Key Innovations and Approach

  1. Gradient Boosting Paradigm:
    • Inspired by the gradient boosting methodology, the authors propose a two-stage learning framework to address the balance between stability and plasticity in class-incremental learning. This framework allows the model to incrementally fit the residual errors between its current predictions and actual labels, effectively complementing the existing representation with additional modules.
  2. Feature Boosting:
    • The initial phase dynamically introduces new modules to handle the residual tasks. This process enhances the model's ability to learn new categories by adapting to distributional shifts inherent in incoming data streams. The approach is validated with modifications to both the architecture and the learning objective, ensuring that new layers focus on distinctive nuances of new classes while supporting a consolidated representation for older classes.
  3. Feature Compression:
    • To counteract indiscriminate expansion, which leads to increased computational overhead and potential overfitting, the authors incorporate a compression mechanism. Through knowledge distillation, redundant parameters and dimensions are distilled back into a singular, robust backbone network without substantial degradation in performance. This step is critical in preserving the scalability of the approach for long-term learning scenarios.

Experimental Validation

The authors validate FOSTER's efficacy on prevalent class-incremental learning datasets such as CIFAR-100 and ImageNet-100/1000, across various settings. The experimental results demonstrate that FOSTER consistently achieves state-of-the-art performance, outperforming contemporary methods in both accuracy and stability across tasks. The robustness of the proposed method is further supported by ablation studies, where componential insights into its boosting and balancing mechanisms are analyzed.

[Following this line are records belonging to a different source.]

import Summits.AtomisticToContinuum.BoseEinsteinCondensation.Theses.BECDeletionChiSquare
import Literature.MathematicalPhysics.QuantumManyBody.GroundState
import Literature.MathematicalPhysics.QuantumManyBody.MeanSelfDensity

/-!
# Birth skeleton (BC3) — crux `ChiSquareTolerance` (stmt-AtomisticToContinuum-11937) of
# route-AtomisticToContinuum-BECDeletionChiSquare

Crux (the route decl, concluded BY NAME below):
`Summit.AtomisticToContinuum.BoseEinsteinCondensation.Theses.BECDeletionChiSquare.ChiSquareTolerance`
— for every repulsive finite-range `v` there is `ρ₀ > 0` such that for `0 < ρ < ρ₀` there is `C > 0`
with: eventually in `n`, for EVERY slack `δ > 0` SOME `δ`-near-minimiser `Ψ` of the `(n+1)`-body
Dirichlet energy in the box of side `L = sideLength ρ (n+1)` has mean self-conditional density
`m₂(Ψ) = L³ ∫_Y ∫_x |Ψ(x,Y)|⁴ / ∫_x' |Ψ(x',Y)|² ≤ C` (the inlined term is
`BoseGas.meanSelfDensity n L Ψ.ψ` by `rfl`, `MeanSelfDensity.lean`).

Line = the route header's own reading of the crux ("equivalently, given compactness, `m₂(Ψ₀) ≤ C`
for the ground state") made honest over the tree's ground-state vocabulary (`GroundState.lean`:
`IsGroundState`, `closedEnergy`, `TendstoL2`): the `liminf`/near-minimiser form is reached from the
nonnegative ground state `Ψ₀` by the classical triad EXISTENCE + A-PRIORI BOUND + RECOVERY, each a
named stub, none of which mentions near-minimisers AND `m₂ ≤ C` together:

* `stub_groundState_exists` (E, size L, classical) — at low density, eventually in `N = n+1`, a
  NONNEGATIVE GROUND STATE EXISTS: some `Ψ₀ ≥ 0` with `IsGroundState v L Ψ₀` (normalised minimiser
  of the closed Dirichlet form). Content: `E₀ < ⊤` (hard cores are not jammed at `ρ < c/R₀³`),
  `H¹₀`-boundedness of minimising sequences, Rellich on `Λ_L^N`, `IsGroundState.of_tendstoL2`,
  `|Ψ|`-smoothing. Vacuity guard for B (below), which is silent when no ground state exists.
* `stub_groundState_chiSquareBound` (B, HARDEST — the open core, the crux's recorded risk) — CHI-SQUARE
  DELETION TOLERANCE OF THE GROUND STATE: for `v` repulsive finite-range, all small `ρ`, some
  `C = C(v,ρ) > 0`, eventually in `n`, EVERY nonnegative ground state `Ψ₀` in the box of side
  `sideLength ρ (n+1)` has `m₂(Ψ₀) ≤ C` (choice-free: quantified over all nonnegative ground states,
  not over `groundState v N L`). This is `E_{|Ψ₀|²}[L³ p(x₁ | x₂…x_N)] ≤ C`, the insertion-landscape
  second moment `⟨e^{-2W}⟩/⟨e^{-W}⟩²` of the route rationale; no near-minimisers, no `δ`.
* `stub_nearMinimiser_recovery` (R, size M–L, analysis at FIXED `N, L`) — RECOVERY OF `m₂` FROM ABOVE
  ALONG GOOD NEAR-MINIMISERS: for a nonnegative ground state `Ψ₀` and every `ε, δ > 0` there is an
  admissible (`C¹`, Dirichlet, symmetric, normalised) trial state `Ψ` with `energy v Ψ ≤ E₀ + δ` and
  `m₂(Ψ) ≤ m₂(Ψ₀) + ε`. NOT automatic: `m₂` is only LOWER semicontinuous in `L²`
  (`meanSelfDensity_le_liminf`) and the route's own `SpikeObstruction` shows near-minimisers
  `L²`-close to `Ψ₀` with `m₂ → ∞`; the stub asks for the GOOD ones (approximants of `Ψ₀` from
  `closedEnergy Ψ₀ = E₀`, i.e. `IsGroundState.exists_tendstoL2`-type sequences, truncated at height
  `‖Ψ₀‖_∞ + 1` — a nonnegative ground state is a subsolution of `-Δu ≤ E₀ u`, hence bounded — so that
  `|Ψ_k|⁴ / b_k` is dominated and reverse Fatou applies on the finite-measure box).

Assembly `ChiSquareTolerance_of` (real proof, no `sorry`): fix `v`; `ρ₀ = min ρ_E ρ_B`; for
`ρ < ρ₀` take `C` from B and answer with `C + 1`; intersect the two eventualities in `n`; given
`δ > 0` take the ground state `Ψ₀` from E, its bound `m₂(Ψ₀) ≤ C` from B, and from R (with `ε = 1`)
a `δ`-near-minimiser `Ψ` with `m₂(Ψ) ≤ m₂(Ψ₀) + 1 ≤ ofReal C + 1 = ofReal (C + 1)`; the crux's
inlined double integral is `meanSelfDensity n L Ψ.ψ` definitionally.
-/

namespace Summit.AtomisticToContinuum.BoseEinsteinCondensation.Cruxes.ChiSquareTolerance.Birth

open MeasureTheory Filter
open scoped ENNReal Topology

/-! ### Registered stubs (the ONLY `sorry`s of this file) -/

/-- Stub E (L, classical): EXISTENCE of a nonnegative ground state, eventually in `N = n+1`, at small density.
For repulsive finite-range `v` there is `ρ₀ > 0` such that for `0 < ρ < ρ₀` and all large `n` some `Ψ₀ ≥ 0` on
`(ℝ³)^{n+1}` is a ground state (`IsGroundState`: measurable, Dirichlet, Bose-symmetric, normalised minimiser of
the closed form, `closedEnergy = E₀ < ⊤`) in the box of side `sideLength ρ (n+1)`. -/
theorem stub_groundState_exists :
    ∀ v : ℝ → ENNReal, Literature.MathematicalPhysics.QuantumManyBody.BoseGas.IsRepulsiveFiniteRange v →
      ∃ ρ₀ : ℝ, 0 < ρ₀ ∧ ∀ ρ : ℝ, 0 < ρ → ρ < ρ₀ → ∀ᶠ n : ℕ in Filter.atTop,
        ∃ Ψ₀ : Literature.MathematicalPhysics.QuantumManyBody.BoseGas.Config (n + 1) → ℝ,
          (∀ X, 0 ≤ Ψ₀ X) ∧
            Literature.MathematicalPhysics.QuantumManyBody.BoseGas.IsGroundState v
              (Literature.MathematicalPhysics.QuantumManyBody.BoseGas.sideLength ρ (n + 1))
              (fun X => (Ψ₀ X : ℂ)) := by
  sorry

/-- Stub B (open-problem strength, HARDEST): CHI-SQUARE DELETION TOLERANCE OF THE GROUND STATE. For repulsive
finite-range `v` there is `ρ₀ > 0` such that for `0 < ρ < ρ₀` there is `C > 0` with: eventually in `n`, every
nonnegative ground state `Ψ₀` of `n+1` bosons in the Dirichlet box of side `L = sideLength ρ (n+1)` has mean
self-conditional density `m₂(Ψ₀) = L³ ∫_Y ∫_x Ψ₀(x,Y)⁴ / ∫_x' Ψ₀(x',Y)² ≤ C`
(`BoseGas.meanSelfDensity`; `= 1 + χ²(|Ψ₀|² ‖ unif ⊗ bath marginal)`). -/
theorem stub_groundState_chiSquareBound :
    ∀ v : ℝ → ENNReal, Literature.MathematicalPhysics.QuantumManyBody.BoseGas.IsRepulsiveFiniteRange v →
      ∃ ρ₀ : ℝ, 0 < ρ₀ ∧ ∀ ρ : ℝ, 0 < ρ → ρ < ρ₀ → ∃ C : ℝ, 0 < C ∧ ∀ᶠ n : ℕ in Filter.atTop,
        ∀ Ψ₀ : Literature.MathematicalPhysics.QuantumManyBody.BoseGas.Config (n + 1) → ℝ,
          (∀ X, 0 ≤ Ψ₀ X) →
          Literature.MathematicalPhysics.QuantumManyBody.BoseGas.IsGroundState v
              (Literature.MathematicalPhysics.QuantumManyBody.BoseGas.sideLength ρ (n + 1))
              (fun X => (Ψ₀ X : ℂ)) →
            Literature.MathematicalPhysics.QuantumManyBody.BoseGas.meanSelfDensity n
                (Literature.MathematicalPhysics.QuantumManyBody.BoseGas.sideLength ρ (n + 1))
                (fun X => (Ψ₀ X : ℂ)) ≤ ENNReal.ofReal C := by
  sorry

/-- Stub R (M–L, fixed `N, L`): RECOVERY of `m₂` from above along good near-minimisers. For repulsive finite-range
`v`, a nonnegative ground state `Ψ₀` of `n+1` bosons in the box of side `L`, and every `ε > 0`, `δ > 0`, some
admissible trial state `Ψ` (`C¹`, Dirichlet, symmetric, normalised) has `energy v Ψ ≤ E₀ + δ` and
`m₂(Ψ) ≤ m₂(Ψ₀) + ε`. (`m₂` is only lower semicontinuous in `L²`; the spike obstruction of the route shows the
near-minimiser has to be chosen — bounded approximants of the bounded subsolution `Ψ₀`, reverse Fatou.) -/
theorem stub_nearMinimiser_recovery :
    ∀ (v : ℝ → ENNReal) (n : ℕ) (L : ℝ)
      (Ψ₀ : Literature.MathematicalPhysics.QuantumManyBody.BoseGas.Config (n + 1) → ℝ),
      Literature.MathematicalPhysics.QuantumManyBody.BoseGas.IsRepulsiveFiniteRange v →
      (∀ X, 0 ≤ Ψ₀ X) →
      Literature.MathematicalPhysics.QuantumManyBody.BoseGas.IsGroundState v L (fun X => (Ψ₀ X : ℂ)) →
        ∀ ε : ENNReal, 0 < ε → ∀ δ : ENNReal, 0 < δ →
          ∃ Ψ : Literature.MathematicalPhysics.QuantumManyBody.BoseGas.TrialState (n + 1) L,
            Literature.MathematicalPhysics.QuantumManyBody.BoseGas.energy v Ψ ≤
                Literature.MathematicalPhysics.QuantumManyBody.BoseGas.groundStateEnergy v (n + 1) L + δ ∧
              Literature.MathematicalPhysics.QuantumManyBody.BoseGas.meanSelfDensity n L Ψ.ψ ≤
                Literature.MathematicalPhysics.QuantumManyBody.BoseGas.meanSelfDensity n L
                  (fun X => (Ψ₀ X : ℂ)) + ε := by
  sorry

/-! ### Audit names of the stub statements

`Goal.stub_x : Prop` is VERBATIM the statement of the registered stub `stub_x` above, so that the skeleton audit
(`#h21_check_skeleton`, by-name policy on hypothesis heads) reads the hypotheses of `ChiSquareTolerance_of` as
exactly the three declared stubs; `ChiSquareTolerance_proof` below is the kernel-checked guard that the two copies
agree (plain `abbrev`s: the `@[stub]` tag is gate-reserved). -/

namespace Goal

/-- Statement of stub E `stub_groundState_exists`. -/
abbrev stub_groundState_exists : Prop :=
    ∀ v : ℝ → ENNReal, Literature.MathematicalPhysics.QuantumManyBody.BoseGas.IsRepulsiveFiniteRange v →
      ∃ ρ₀ : ℝ, 0 < ρ₀ ∧ ∀ ρ : ℝ, 0 < ρ → ρ < ρ₀ → ∀ᶠ n : ℕ in Filter.atTop,
        ∃ Ψ₀ : Literature.MathematicalPhysics.QuantumManyBody.BoseGas.Config (n + 1) → ℝ,
          (∀ X, 0 ≤ Ψ₀ X) ∧
            Literature.MathematicalPhysics.QuantumManyBody.BoseGas.IsGroundState v
              (Literature.MathematicalPhysics.QuantumManyBody.BoseGas.sideLength ρ (n + 1))
              (fun X => (Ψ₀ X : ℂ))

/-- Statement of stub B `stub_groundState_chiSquareBound`. -/
abbrev stub_groundState_chiSquareBound : Prop :=
    ∀ v : ℝ → ENNReal, Literature.MathematicalPhysics.QuantumManyBody.BoseGas.IsRepulsiveFiniteRange v →
      ∃ ρ₀ : ℝ, 0 < ρ₀ ∧ ∀ ρ : ℝ, 0 < ρ → ρ < ρ₀ → ∃ C : ℝ, 0 < C ∧ ∀ᶠ n : ℕ in Filter.atTop,
        ∀ Ψ₀ : Literature.MathematicalPhysics.QuantumManyBody.BoseGas.Config (n + 1) → ℝ,
          (∀ X, 0 ≤ Ψ₀ X) →
          Literature.MathematicalPhysics.QuantumManyBody.BoseGas.IsGroundState v
              (Literature.MathematicalPhysics.QuantumManyBody.BoseGas.sideLength ρ (n + 1))
              (fun X => (Ψ₀ X : ℂ)) →
            Literature.MathematicalPhysics.QuantumManyBody.BoseGas.meanSelfDensity n
                (Literature.MathematicalPhysics.QuantumManyBody.BoseGas.sideLength ρ (n + 1))
                (fun X => (Ψ₀ X : ℂ)) ≤ ENNReal.ofReal C

/-- Statement of stub R `stub_nearMinimiser_recovery`. -/
abbrev stub_nearMinimiser_recovery : Prop :=
    ∀ (v : ℝ → ENNReal) (n : ℕ) (L : ℝ)
      (Ψ₀ : Literature.MathematicalPhysics.QuantumManyBody.BoseGas.Config (n + 1) → ℝ),
      Literature.MathematicalPhysics.QuantumManyBody.BoseGas.IsRepulsiveFiniteRange v →
      (∀ X, 0 ≤ Ψ₀ X) →
      Literature.MathematicalPhysics.QuantumManyBody.BoseGas.IsGroundState v L (fun X => (Ψ₀ X : ℂ)) →
        ∀ ε : ENNReal, 0 < ε → ∀ δ : ENNReal, 0 < δ →
          ∃ Ψ : Literature.MathematicalPhysics.QuantumManyBody.BoseGas.TrialState (n + 1) L,
            Literature.MathematicalPhysics.QuantumManyBody.BoseGas.energy v Ψ ≤
                Literature.MathematicalPhysics.QuantumManyBody.BoseGas.groundStateEnergy v (n + 1) L + δ ∧
              Literature.MathematicalPhysics.QuantumManyBody.BoseGas.meanSelfDensity n L Ψ.ψ ≤
                Literature.MathematicalPhysics.QuantumManyBody.BoseGas.meanSelfDensity n L
                  (fun X => (Ψ₀ X : ℂ)) + ε

end Goal

/-! ### Proved glue (no `sorry` below this line) -/

section Glue

open Literature.MathematicalPhysics.QuantumManyBody.BoseGas

/-- `ofReal C + 1 = ofReal (C + 1)` for `0 ≤ C` (the `ε = 1` bookkeeping of the assembly). -/
theorem ofReal_add_one {C : ℝ} (hC : 0 ≤ C) :
    ENNReal.ofReal C + 1 = ENNReal.ofReal (C + 1) := by
  rw [ENNReal.ofReal_add hC zero_le_one, ENNReal.ofReal_one]

/-- The fixed-`N, L` step: a nonnegative ground state `Ψ₀` with `m₂(Ψ₀) ≤ ofReal C` plus recovery at
`(ε, δ) = (1, δ)` yields, for every `δ > 0`, a `δ`-near-minimiser with `m₂ ≤ ofReal (C + 1)` — stated with the
crux's INLINED double integral (which is `meanSelfDensity n L Ψ.ψ` by `rfl`). -/
theorem nearMinimiser_of_groundState {v : ℝ → ℝ≥0∞} {n : ℕ} {L C : ℝ} (hC : 0 ≤ C)
    (Ψ₀ : Config (n + 1) → ℝ)
    (hB : meanSelfDensity n L (fun X => (Ψ₀ X : ℂ)) ≤ ENNReal.ofReal C)
    (hR : ∀ ε : ℝ≥0∞, 0 < ε → ∀ δ : ℝ≥0∞, 0 < δ → ∃ Ψ : TrialState (n + 1) L,
      energy v Ψ ≤ groundStateEnergy v (n + 1) L + δ ∧
        meanSelfDensity n L Ψ.ψ ≤ meanSelfDensity n L (fun X => (Ψ₀ X : ℂ)) + ε) :
    ∀ δ : ℝ≥0∞, 0 < δ → ∃ Ψ : TrialState (n + 1) L,
      energy v Ψ ≤ groundStateEnergy v (n + 1) L + δ ∧
        ENNReal.ofReal (L ^ 3) * (∫⁻ Y : Config n, ∫⁻ x : Space,
          (‖Ψ.ψ (Matrix.vecCons x Y)‖₊ : ℝ≥0∞) ^ 4 /
            (∫⁻ x' : Space, (‖Ψ.ψ (Matrix.vecCons x' Y)‖₊ : ℝ≥0∞) ^ 2)) ≤ ENNReal.ofReal (C + 1) := by
  intro δ hδ
  obtain ⟨Ψ, hE, hm⟩ := hR 1 one_pos δ hδ
  refine ⟨Ψ, hE, ?_⟩
  rw [← meanSelfDensity_eq, ← ofReal_add_one hC]
  exact hm.trans (add_le_add hB le_rfl)

end Glue

/-! ### The assembly: stubs ⟹ the crux, by name -/

open Literature.MathematicalPhysics.QuantumManyBody.BoseGas in
/-- **The composition** `stub_groundState_exists → stub_groundState_chiSquareBound → stub_nearMinimiser_recovery →
ChiSquareTolerance` (the route decl, BY NAME; hypotheses by their audit names `Goal.stub_*`, verbatim the stub
statements). Fix `v`; `ρ₀ := min ρ_E ρ_B`; for `0 < ρ < ρ₀` take `C` from B and answer `C + 1 > 0`; intersect the
eventualities of E and B in `n`; for `δ > 0`: E gives a nonnegative ground state `Ψ₀`, B bounds `m₂(Ψ₀) ≤ C`, R
(`ε = 1`) a `δ`-near-minimiser `Ψ` with `m₂(Ψ) ≤ m₂(Ψ₀) + 1 ≤ ofReal (C + 1)`. -/
theorem ChiSquareTolerance_of :
    Goal.stub_groundState_exists → Goal.stub_groundState_chiSquareBound → Goal.stub_nearMinimiser_recovery →
      Summit.AtomisticToContinuum.BoseEinsteinCondensation.Theses.BECDeletionChiSquare.ChiSquareTolerance := by
  intro hE hB hR v hv
  obtain ⟨ρ₁, hρ₁, H₁⟩ := hE v hv
  obtain ⟨ρ₂, hρ₂, H₂⟩ := hB v hv
  refine ⟨min ρ₁ ρ₂, lt_min hρ₁ hρ₂, fun ρ hρ hρlt => ?_⟩
  have hev₁ := H₁ ρ hρ (lt_of_lt_of_le hρlt (min_le_left _ _))
  obtain ⟨C, hC, hev₂⟩ := H₂ ρ hρ (lt_of_lt_of_le hρlt (min_le_right _ _))
  refine ⟨C + 1, by positivity, ?_⟩
  filter_upwards [hev₁, hev₂] with n hn₁ hn₂
  obtain ⟨Ψ₀, hΨ₀, hGS⟩ := hn₁
  exact nearMinimiser_of_groundState hC.le Ψ₀ (hn₂ Ψ₀ hΨ₀ hGS)
    (hR v n (sideLength ρ (n + 1)) Ψ₀ hv hΨ₀ hGS)

/-- The skeleton as a (sorried-through-the-stubs) proof of the crux (D-0027 §3.3 shape): `_of` applied to the three
`stub_*` theorems — also the guard that their verbatim types are the `Goal.stub_*` statements. -/
theorem ChiSquareTolerance_proof :
    Summit.AtomisticToContinuum.BoseEinsteinCondensation.Theses.BECDeletionChiSquare.ChiSquareTolerance :=
  ChiSquareTolerance_of stub_groundState_exists stub_groundState_chiSquareBound stub_nearMinimiser_recovery

end Summit.AtomisticToContinuum.BoseEinsteinCondensation.Cruxes.ChiSquareTolerance.Birth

Practical and Theoretical Implications

  • Practical: FOSTER provides a feasible solution for real-world applications requiring continual updates without sacrificing past knowledge. Its compression ability ensures model sustainability in environments constrained by memory and computational power.
  • Theoretical: The paper offers a new perspective on extending ensemble learning techniques, such as gradient boosting, into a dynamic learning framework that accommodates continual adaptivity in neural networks. The approach underscores the potential integration of classical boosting strategies within neural models, serving as a catalyst for future research in autonomous and augmented learning paradigms.

Future Directions

The integration of feature boosting and compression suggests numerous avenues for subsequent research. Potential areas include enhancing the granularity of knowledge distillation processes, exploring alternative boosting architectures, and developing more intricate balancing strategies to further optimize the stability-plasticity trade-off. Additionally, investigating objective functions that could complement the current framework would prove beneficial in pushing the boundaries of incremental learning efficacy.

In conclusion, FOSTER emerges as an insightful contribution to the class-incremental learning domain, blending techniques from ensemble learning with contemporary neural network strategies to address the enduring challenges of catastrophic forgetting while maintaining model efficiency.